G20 leaders warned on Friday that global the economic recovery was too weak, with the risk of a further slowdown, and that some emerging markets showed particular fragility.

They backed a "Saint Petersburg action plan" to boost growth and employment as host Russian President Vladimir Putin cautioned that the "risks are still very, very large" for the fragile recovery.

Directly addressing concerns by emerging markets about the tapering of stimulus programmes by central banks, the leaders vowed that future changes to monetary policy will be "carefully calibrated and clearly communicated".

"Despite our actions, the recovery is too weak, and risks remain tilted to the downside," the leaders said in their final communique after their two-day meeting in Saint Petersburg, which was overshadowed by the Syria crisis.

"Global growth prospects for 2013 have been marked down repeatedly over the last year, global rebalancing is incomplete, regional growth disparities remain wide, and unemployment, particularly among youth, remains unacceptably high," the statement said.

While there are signs of recovery in the eurozone and growth has continued in emerging market economies, it has slowed down in developing countries, it added.

The statement appeared to recognise the need for central banks such as the US Federal Reserve to eventually end their monetary easing policies.

"We remain mindful of the risks and unintended negative side effects of extended periods of monetary easing," it said.

But it also added: "Our central banks have committed that future changes to monetary policy settings will continue to be carefully calibrated and clearly communicated."

The "Saint Petersburg action plan" was aimed at stimulating growth and creating jobs, the statement said.

"There was a goal to create new quality jobs, with a special emphasis on stimulating employment of vulnerable groups, most of all youth, women, people with disabilities, and others," Putin said at his final news conference.

The countries agreed that they should also avoid "policies that could cause the recovery to falter or promote growth at other countries' expense."

The currencies of Brazil and India have been under serious pressure due to expectations that the US Fed will wind down its stimulus programme while growth has been slowing even in China's powerhouse economy.

"The priority is growth and jobs. Sustainable growth and decent growth," said European Commission chief Jose Manuel Barroso.

"There is a growing consensus about what needs to be done," he said.

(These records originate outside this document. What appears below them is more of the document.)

/-! ## Period doubling of a continuous argument -/

/-- **Extending a continuous argument from one period to two.** -/
theorem arg_extend (γ : ℝ → ℂ) (w₀ : ℂ) (θ₀ : ℝ → ℝ) {L : ℝ} (hL : 0 < L) (hγper : ∀ s, γ (s + L) = γ s)
    (hθc : ContinuousOn θ₀ (Icc 0 L)) (hθm : MonotoneOn θ₀ (Icc 0 L)) (hθL : θ₀ L = θ₀ 0 + 2 * Real.pi)
    (hpol : ∀ s ∈ Icc 0 L, γ s - w₀ = (‖γ s - w₀‖ : ℂ) * exp (θ₀ s * I)) :
    ∃ Θ : ℝ → ℝ, ContinuousOn Θ (Icc 0 (2 * L)) ∧ MonotoneOn Θ (Icc 0 (2 * L)) ∧ (∀ s ∈ Icc 0 L, Θ s = θ₀ s) ∧
      (∀ s ∈ Icc 0 L, Θ (s + L) = θ₀ s + 2 * Real.pi) ∧
      (∀ s ∈ Icc 0 (2 * L), γ s - w₀ = (‖γ s - w₀‖ : ℂ) * exp (Θ s * I)) ∧
      (StrictMonoOn θ₀ (Icc 0 L) → StrictMonoOn Θ (Icc 0 (2 * L))) := by
  set Θ : ℝ → ℝ := fun s => if s ≤ L then θ₀ s else θ₀ (s - L) + 2 * Real.pi with hΘ
  have hΘ1 : ∀ s, s ≤ L → Θ s = θ₀ s := fun s hs => by simp only [hΘ, if_pos hs]
  have hΘ2 : ∀ s, L < s → Θ s = θ₀ (s - L) + 2 * Real.pi := fun s hs => by simp only [hΘ, if_neg (not_le.2 hs)]
  have hΘ2' : ∀ s ∈ Icc 0 L, Θ (s + L) = θ₀ s + 2 * Real.pi := by
    intro s hs
    rcases hs.1.eq_or_lt with rfl | hpos
    · rw [zero_add, hΘ1 L le_rfl, hθL]
    · rw [hΘ2 (s + L) (by linarith), add_sub_cancel_right]
  refine ⟨Θ, ?_, ?_, fun s hs => hΘ1 s hs.2, hΘ2', ?_, ?_⟩
  · -- continuity
    simp only [hΘ]
    refine ContinuousOn.if ?_ ?_ ?_
    · rintro a ⟨-, ha⟩
      have hfr : frontier {a : ℝ | a ≤ L} = {L} := by
        rw [show {a : ℝ | a ≤ L} = Iic L from rfl, frontier_Iic]
      rw [hfr, mem_singleton_iff] at ha
      rw [ha, sub_self, hθL]
    · have hcl : closure {a : ℝ | a ≤ L} = Iic L := by rw [show {a : ℝ | a ≤ L} = Iic L from rfl, closure_Iic]
      rw [hcl]
      exact hθc.mono fun s hs => ⟨hs.1.1, hs.2⟩
    · have hcl : closure {a : ℝ | ¬a ≤ L} = Ici L := by
        rw [show {a : ℝ | ¬a ≤ L} = Ioi L by ext; simp, closure_Ioi]
      rw [hcl]
      refine (hθc.comp (continuous_sub_right L).continuousOn fun s hs => ?_).add continuousOn_const
      have h2 : L ≤ s := hs.2
      have h3 : s ≤ 2 * L := hs.1.2
      exact ⟨by linarith, by linarith⟩
  · -- monotonicity
    intro s hs s' hs' hss'
    by_cases h1 : s ≤ L <;> by_cases h2 : s' ≤ L
    · rw [hΘ1 s h1, hΘ1 s' h2]; exact hθm ⟨hs.1, h1⟩ ⟨hs'.1, h2⟩ hss'
    · rw [hΘ1 s h1, hΘ2 s' (not_le.1 h2)]
      have a1 : θ₀ s ≤ θ₀ L := hθm ⟨hs.1, h1⟩ ⟨hL.le, le_rfl⟩ h1
      have a2 : θ₀ 0 ≤ θ₀ (s' - L) :=
        hθm ⟨le_rfl, hL.le⟩ ⟨by linarith [not_le.1 h2], by linarith [hs'.2]⟩ (by linarith [not_le.1 h2])
      linarith
    · exfalso; exact h1 (hss'.trans h2)
    · rw [hΘ2 s (not_le.1 h1), hΘ2 s' (not_le.1 h2)]
      have := hθm ⟨by linarith [not_le.1 h1], by linarith [hs.2]⟩ ⟨by linarith [not_le.1 h2], by linarith [hs'.2]⟩
        (by linarith : s - L ≤ s' - L)
      linarith
  · -- polar representation
    intro s hs
    by_cases h1 : s ≤ L
    · rw [hΘ1 s h1]; exact hpol s ⟨hs.1, h1⟩
    · rw [hΘ2 s (not_le.1 h1)]
      have hs' : s - L ∈ Icc 0 L := ⟨by linarith [not_le.1 h1], by linarith [hs.2]⟩
      have hγ : γ s = γ (s - L) := by rw [← hγper (s - L), sub_add_cancel]
      have hexp : exp (((θ₀ (s - L) + 2 * Real.pi : ℝ) : ℂ) * I) = exp ((θ₀ (s - L) : ℂ) * I) := by
        rw [show ((θ₀ (s - L) + 2 * Real.pi : ℝ) : ℂ) * I = (θ₀ (s - L) : ℂ) * I + 2 * Real.pi * I by push_cast; ring,
          Complex.exp_add, exp_two_pi_mul_I, mul_one]
      rw [hexp, hγ]
      exact hpol _ hs'
  · -- strict monotonicity
    intro hstrict s hs s' hs' hss'
    by_cases h1 : s ≤ L <;> by_cases h2 : s' ≤ L
    · rw [hΘ1 s h1, hΘ1 s' h2]; exact hstrict ⟨hs.1, h1⟩ ⟨hs'.1, h2⟩ hss'
    · rw [hΘ1 s h1, hΘ2 s' (not_le.1 h2)]
      have a1 : θ₀ s ≤ θ₀ L := hθm ⟨hs.1, h1⟩ ⟨hL.le, le_rfl⟩ h1
      have a2 : θ₀ 0 < θ₀ (s' - L) :=
        hstrict ⟨le_rfl, hL.le⟩ ⟨by linarith [not_le.1 h2], by linarith [hs'.2]⟩ (by linarith [not_le.1 h2])
      linarith
    · exfalso; exact h1 (hss'.le.trans h2)
    · rw [hΘ2 s (not_le.1 h1), hΘ2 s' (not_le.1 h2)]
      have := hstrict ⟨by linarith [not_le.1 h1], by linarith [hs.2]⟩ ⟨by linarith [not_le.1 h2], by linarith [hs'.2]⟩
        (by linarith : s - L < s' - L)
      linarith

/-! ## Closing of the direction chain -/

/-- `d_n = d_0 · exp (i Σ_{j<n} θ_j)`. -/
theorem dir_eq_mul_exp_sum {d : ℕ → ℂ} {θ : ℕ → ℝ} (hd : ∀ j, d (j + 1) = d j * exp (θ j * I)) (n : ℕ) :
    d n = d 0 * exp ((∑ j ∈ Finset.range n, θ j : ℝ) * I) := by
  induction n with
  | zero => simp
  | succ n ih =>
    rw [hd n, ih, Finset.sum_range_succ, mul_assoc, ← Complex.exp_add]
    congr 2; push_cast; ring

/-- With `N`-periodic turning angles adding up to `2π` over a period, the direction chain closes: `d_N = d_0`, and all
directions are non-zero if `d_0` is. -/
theorem dir_closes {d : ℕ → ℂ} {θ : ℕ → ℝ} {N : ℕ} (hd : ∀ j, d (j + 1) = d j * exp (θ j * I))
    (hsum : ∑ j ∈ Finset.range N, θ j = 2 * Real.pi) (hd0 : d 0 ≠ 0) : d N = d 0 ∧ ∀ j, d j ≠ 0 := by
  refine ⟨by rw [dir_eq_mul_exp_sum hd N, hsum]; push_cast; rw [exp_two_pi_mul_I, mul_one], fun j => ?_⟩
  rw [dir_eq_mul_exp_sum hd j]; exact mul_ne_zero hd0 (exp_ne_zero _)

"Jobs are the key," added British Prime Minister David Cameron at a session on the labour market. "Jobs are what the citizens want to see," he added.

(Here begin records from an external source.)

/-- Unfolding of `lvsum` on `nil`. [folklore] -/
@[simp] theorem lvsum_nil (p : α × α) : lvsum ([] : List (α × α → ℝ≥0∞)) p = 0 := rfl

/-- Unfolding of `lvsum` on `cons`. [folklore] -/
@[simp] theorem lvsum_cons (w : α × α → ℝ≥0∞) (L : List (α × α → ℝ≥0∞)) (p : α × α) :
    lvsum (w :: L) p = w p + lvsum L p := rfl

/-- `lvsum` of a concatenation. [folklore] -/
theorem lvsum_append (L L' : List (α × α → ℝ≥0∞)) (p : α × α) :
    lvsum (L ++ L') p = lvsum L p + lvsum L' p := by
  induction L with
  | nil => simp
  | cons w L ih => simp [ih, add_assoc]

/-- `Σ_p (lvsum L)(p) f(p) = Σ_{w ∈ L} Σ_p w(p) f(p)`. [folklore] -/
theorem tsum_lvsum_mul (L : List (α × α → ℝ≥0∞)) (f : α × α → ℝ≥0∞) :
    ∑' p, lvsum L p * f p = (L.map fun w => ∑' p, w p * f p).sum := by
  induction L with
  | nil => simp
  | cons w L ih =>
    simp only [lvsum_cons, List.map_cons, List.sum_cons, add_mul]
    rw [ENNReal.tsum_add, ih]

/-- A sum over a list is at most its length times a uniform bound. [folklore] -/
theorem list_sum_le_length_mul {L : List ℝ≥0∞} {B : ℝ≥0∞} (h : ∀ a ∈ L, a ≤ B) : L.sum ≤ L.length * B := by
  induction L with
  | nil => simp
  | cons a L ih =>
    rw [List.sum_cons, List.length_cons, Nat.cast_succ, add_mul, one_mul, add_comm (↑L.length * B)]
    exact add_le_add (h a (by simp)) (ih fun b hb => h b (by simp [hb]))

/-- `pkVmul` is additive in the row vector. [folklore] -/
theorem pkVmul_add (u u' : α × α → ℝ≥0∞) (X : α × α → α × α → ℝ≥0∞) :
    pkVmul (fun p => u p + u' p) X = fun q => pkVmul u X q + pkVmul u' X q := by
  funext q
  simp only [pkVmul, add_mul]
  exact ENNReal.tsum_add

/-- `pkVmul` is additive in the kernel. [folklore] -/
theorem pkVmul_add_kernel (u : α × α → ℝ≥0∞) (X Y : α × α → α × α → ℝ≥0∞) :
    pkVmul u (fun p q => X p q + Y p q) = fun q => pkVmul u X q + pkVmul u Y q := by
  funext q
  simp only [pkVmul, mul_add]
  exact ENNReal.tsum_add

/-- `pkVmul` of the zero row vector. [folklore] -/
theorem pkVmul_zero (X : α × α → α × α → ℝ≥0∞) : pkVmul (fun _ => 0) X = fun _ => 0 := by
  funext q; simp [pkVmul]

/-- `pkVmul` against a sum of kernels. [folklore] -/
theorem pkVmul_lksum (u : α × α → ℝ≥0∞) (L : List (α × α → α × α → ℝ≥0∞)) :
    pkVmul u (lksum L) = lvsum (L.map fun M => pkVmul u M) := by
  induction L with
  | nil => funext q; simp [pkVmul, lksum, lvsum]
  | cons M L ih =>
    have : lksum (M :: L) = fun p q => M p q + lksum L p q := rfl
    rw [this, pkVmul_add_kernel, ih]
    rfl

/-- Left chains are additive in the row vector. [folklore] -/
theorem pkChainL_add (u u' : α × α → ℝ≥0∞) (Ks : List (α × α → α × α → ℝ≥0∞)) :
    pkChainL (fun p => u p + u' p) Ks = fun q => pkChainL u Ks q + pkChainL u' Ks q := by
  induction Ks generalizing u u' with
  | nil => rfl
  | cons K Ks ih => rw [pkChainL_cons, pkVmul_add, ih]; rfl

/-- Left chain of the zero row vector. [folklore] -/
theorem pkChainL_zero (Ks : List (α × α → α × α → ℝ≥0∞)) : pkChainL (fun _ => (0 : ℝ≥0∞)) Ks = fun _ => 0 := by
  induction Ks with
  | nil => rfl
  | cons K Ks ih => rw [pkChainL_cons, pkVmul_zero, ih]

/-- Left chains of a sum of row vectors. [folklore] -/
theorem pkChainL_lvsum (L : List (α × α → ℝ≥0∞)) (Ks : List (α × α → α × α → ℝ≥0∞)) :
    pkChainL (lvsum L) Ks = lvsum (L.map fun w => pkChainL w Ks) := by
  induction L with
  | nil => exact pkChainL_zero Ks
  | cons w L ih =>
    have : lvsum (w :: L) = fun p => w p + lvsum L p := rfl
    rw [this, pkChainL_add, ih]
    rfl

/-! ### Stages with marked variants, and the four-accumulator run -/

/-- A **stage** of a chain with two strands: the kernel `K`, the readers `φ₁, φ₂` of the two strands
on the OUTPUT pair, the numbers `c₁, c₂` of lines of each strand inside the stage, and the marked
variants: `K1` (one strand-1 line marked long), `K2`, `K12` (one line of each strand marked).
[cite: Hara2008, §3.5 ("these long segments can be any lines which lie on the upper and lower sides")] -/
structure MStage (α : Type*) where
  /-- the kernel of the stage -/
  K : α × α → α × α → ℝ≥0∞
  /-- reader of strand 1 on the output pair -/
  φ₁ : α × α → α
  /-- reader of strand 2 on the output pair -/
  φ₂ : α × α → α
  /-- number of strand-1 lines in the stage -/
  c₁ : ℕ
  /-- number of strand-2 lines in the stage -/
  c₂ : ℕ
  /-- variants with one strand-1 line marked -/
  K1 : List (α × α → α × α → ℝ≥0∞)
  /-- variants with one strand-2 line marked -/
  K2 : List (α × α → α × α → ℝ≥0∞)
  /-- variants with one line of each strand marked -/
  K12 : List (α × α → α × α → ℝ≥0∞)

section Run

variable [AddCommGroup α]

/-- **Validity of the marks of a stage** relative to the readers `ψ₁, ψ₂` of its INPUT pair and the
scale `r`: if strand `i` is displaced by at least `c_i r` across the stage then the kernel is
dominated by the sum of its strand-`i` marked variants (one of the `c_i` lines is `≥ r` long:
pigeonhole), and the same for the already-marked variants of the other strand.
[cite: Hara2008, §3.5 (picking long segments)] -/
structure MStage.Valid (nrm : α → ℝ) (r : ℝ) (ψ₁ ψ₂ : α × α → α) (S : MStage α) : Prop where
  /-- strand 1 long across the stage: `K ≤ Σ K1` -/
  mark₁ : ∀ p q, (S.c₁ : ℝ) * r ≤ nrm (S.φ₁ q - ψ₁ p) → S.K p q ≤ lksum S.K1 p q
  /-- strand 2 long across the stage: `K ≤ Σ K2` -/
  mark₂ : ∀ p q, (S.c₂ : ℝ) * r ≤ nrm (S.φ₂ q - ψ₂ p) → S.K p q ≤ lksum S.K2 p q
  /-- strand 1 long, strand 2 already marked: `Σ K2 ≤ Σ K12` -/
  mark₁₂ : ∀ p q, (S.c₁ : ℝ) * r ≤ nrm (S.φ₁ q - ψ₁ p) → lksum S.K2 p q ≤ lksum S.K12 p q
  /-- strand 2 long, strand 1 already marked: `Σ K1 ≤ Σ K12` -/
  mark₂₁ : ∀ p q, (S.c₂ : ℝ) * r ≤ nrm (S.φ₂ q - ψ₂ p) → lksum S.K1 p q ≤ lksum S.K12 p q

/-- Validity of a list of stages, each relative to the readers of the previous one. [cite: Hara2008, §3.5] -/
def StagesValid (nrm : α → ℝ) (r : ℝ) : (α × α → α) → (α × α → α) → List (MStage α) → Prop
  | _, _, [] => True
  | ψ₁, ψ₂, S :: Ss => S.Valid nrm r ψ₁ ψ₂ ∧ StagesValid nrm r S.φ₁ S.φ₂ Ss

/-- The readers of the last pair of a list of stages. [folklore] -/
def lastReaders : (α × α → α) → (α × α → α) → List (MStage α) → (α × α → α) × (α × α → α)
  | ψ₁, ψ₂, [] => (ψ₁, ψ₂)
  | _, _, S :: Ss => lastReaders S.φ₁ S.φ₂ Ss

/-- Total number of strand-1 lines in a list of stages. [folklore] -/
def count₁ : List (MStage α) → ℕ
  | [] => 0
  | S :: Ss => S.c₁ + count₁ Ss

/-- Total number of strand-2 lines in a list of stages. [folklore] -/
def count₂ : List (MStage α) → ℕ
  | [] => 0
  | S :: Ss => S.c₂ + count₂ Ss

/-- The four accumulators: unmarked chain, strand-1 marked, strand-2 marked, doubly marked. [folklore] -/
structure MState (α : Type*) where
  /-- the unmarked chain -/
  M0 : α × α → ℝ≥0∞
  /-- sum of the chains with one strand-1 mark -/
  M1 : α × α → ℝ≥0∞
  /-- sum of the chains with one strand-2 mark -/
  M2 : α × α → ℝ≥0∞
  /-- sum of the chains with one mark on each strand -/
  M12 : α × α → ℝ≥0∞

/-- One step of the run through a stage. [cite: Hara2008, §3.5] -/
def mStep (st : MState α) (S : MStage α) : MState α where
  M0 := pkVmul st.M0 S.K
  M1 := fun q => pkVmul st.M1 S.K q + pkVmul st.M0 (lksum S.K1) q
  M2 := fun q => pkVmul st.M2 S.K q + pkVmul st.M0 (lksum S.K2) q
  M12 := fun q => pkVmul st.M12 S.K q + pkVmul st.M2 (lksum S.K1) q + pkVmul st.M1 (lksum S.K2) q +
    pkVmul st.M0 (lksum S.K12) q

/-- The run through a list of stages. [cite: Hara2008, §3.5] -/
def mRun : MState α → List (MStage α) → MState α
  | st, [] => st
  | st, S :: Ss => mRun (mStep st S) Ss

Putin said he shared the concern about the unwinding of stimulus programmes like that of the US Fed which had helped emerging markets to prosper.

"But such a policy of handing out free money, and we understand this well, cannot last forever," Putin said.

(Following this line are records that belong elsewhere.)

import Summits.ABC.IUTFork.Conditional.WRowUnconditionalPackages
import Summits.ABC.IUTFork.Conditional.WRowUnconditionalCellsBase
import Summits.ABC.IUTFork.Cor312GenuineKTwistLowerBoundUnconditional
import HarnessLib

/-!
# The hull licence at the `K`-level datum of ANY abc triple — INTEGER-SLOT SOCKET WITH A LOCAL-TYPE HOOK **AND A DIFFERENT HOOK**: at ONE chosen bad
# prime `p₀` the cell's different input `D` is the CALLER's function `Dx e`, discharged by `(Dx e)/e ≤ d(K_x/ℚ_{p₀})` at every bad fibre point over `p₀`

PROOF-ONLY file (D-0012; 0 definitions, 0 `Prop` facts) of the abc-iut cell — D-0079 RESCUE sub-cell R-W «WINDOW Θ-SIDE INEQUALITY», numerics-crew
seat abc-iut-W-num-6 (gen 5), item «W2-EXACT-DIFFERENT INH» of abc-iut-plan g12 C-R111 (b) / C-R112 (b) (SIZING 2026-08-27T09:52:59Z). THE STRUCTURE AND
THE PROOF OF THIS FILE ARE VERBATIM abc-iut-W-row-1's `Cor312LicenceTripleLocalTypeSlot.lean` (`WRow.licence_triple_slot_of_localType`, their
«W:UNCONDITIONAL-TRIPLE-SOCKET» integer-slot variant with the local-type hook `Q`; every lemma, every package, every line of the argument is theirs and
is credited as in their file) with exactly ONE input generalised: the DIFFERENT. W-row-1's socket feeds abc-iut-w4-d036's orders socket
`Cor312Prov.licence_settingPrVolSharp_pilotDataOfK_of_orders_rat` the one-sided different inputs `D = 2e − 1` at `p ∈ {3, 5}` with `p ∤ v_p(abc)`
(abc-iut-W-neg-1's Eisenstein-radical bound `GenuineK.sub_one_div_le_differentOrd_kOf_wild_ratPoint`) and `D = e − 1` everywhere else (Hensel,
`Cor312Prov.pred_div_le_differentOrd_of_eq`). At a W2-UNIT pole (`p ∣ v_p(abc)`, unit test `v_p(u^{p−1} − 1) = 1`) the different is LARGER than Hensel's:
`d(K_x/ℚ_p) = (e + e/p − 1)/e` EXACTLY (abc-iut-w5-d180's `GenuineK.differentOrd_kOf_eq_wildUnit_ratPoint` / `…_of_triple`, `Cor312GenuineKWildDifferentExact[Triple]`),
and a larger `D` makes the inhabited-side cells EASIER (it enters as `− j·D`). Here the caller names one prime `p₀` and a function `Dx : ℕ → ℕ` and proves
`hD : ∀ bad x ∣ p₀, (Dx e(K_x))/e(K_x) ≤ d(K_x)`; the arithmetic `hcell` then reads `D = Dx e` at `p₀` (elsewhere W-row-1's `D` verbatim). With `Dx e := e − 1`
and `hD := Cor312Prov.pred_div_le_differentOrd_of_eq` it is W-row-1's socket again; with `Dx e := e + e/p₀ − 1` at a W2-unit pole it is the W2-EXACT
inhabited socket the R-W numerics lead's routing fact asks for (abc-iut-W-num-5 g5 07:14Z; rw-num-lead g4 09:32Z: 5¹¹31·191 INH from ≈956,5xx instead of
1,594,239; the 223-triple's type 6l from 4,091 instead of 5,183). TAKES NO SIDE on [IUTchIII] Cor. 3.12 (S. Mochizuki, *Inter-universal Teichmüller
theory III*, Cor. 3.12 p. 173–174; Step (xi-f) p. 184) or on any author; «inhabited as typed» ≠ «asserted in print».

WHAT IS PROVED (namespace `Summit.ABC.IUTFork.Conditional`):
* **`WRow.licence_triple_slot_of_localType_diff`** — W-row-1's `WRow.licence_triple_slot_of_localType` with the extra inputs `(p₀ : ℕ) (Dx : ℕ → ℕ)` and
  `hD`, the cell's `D` at `p₀` being `Dx e`;
* **`WRow.exists_qPinned_and_hull_triple_slot_of_localType_diff`** — the branch-C corollary «∃ ρ qK, QPinned ∧ PilotKummerCompatHull» (any columns).
READING (neutral): a sufficient condition for the per-datum S_H object of the window certificates to be INHABITED at the sub-class of `(ratPoint (a/c), l)`
cut out by `Q`, with the different at `p₀` read from the caller's theorem; admissibility / (P6) and NON-EMPTINESS of that sub-class are NOT claimed.
HONEST SCOPE: OUR sharp containers; STRONGER-THAN-PRINT hull reading; nothing about the printed inequality or any author's intended hull; typed ≠ proved;
instantiated ≠ endorsed; no abc claim.
[cite: Mochizuki2012, IUTchI Def. 3.1 (b),(c) pp. 61–62, Rmk. 3.1.5 p. 65, Ex. 3.2 (iv) p. 71; IUTchIII Cor. 3.12 Step (xi-f) p. 184; IUTchIV Prop. 1.1 p. 9, Prop. 1.2 (i)(ii) p. 10, Prop. 1.4 (ii) p. 13, Cor. 2.2 (ii) proof (P5) p. 46]
[cite: DupuyHilado2025, §3.3, §3.4, §4.9, §4.12] [cite: NeukirchANT1999, Ch. II (5.5)–(5.7)] [cite: CasselsFrohlichANT1967, Ch. VII Prop. 1.2 (ii)]
[cite: SilvermanAEC2009, Prop. III.1.7(b)] [cite: SilvermanATAEC1994, V.5 Thm. 5.3 and Cor. 5.4] [claim: Mochizuki2012, status: disputed] for every IUT sentence.
-/


noncomputable section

The US stimulus freed up money that investors then ploughed into emerging markets and other riskier assets. But now the fear that this liquidity may recede is triggering major outflows.

The BRICS group of the world's leading emerging markets -- Brazil, Russia, India, China and South Africa -- at a mini summit ahead of the G20 urged the United States on Thursday to show caution.

French Finance Minister Pierre Moscovici told AFP that, on economic matters, the meeting had been more consensual than in the past.

He said that "what the G20 wants to create here are the conditions for a consistent recovery."

In their final communique, the G20 leaders also endorsed a drive drawn up by the Organisation for Economic Cooperation and Development to impose uniform rules to crack down on tax avoidance by big multinationals and help fill repleted coffers.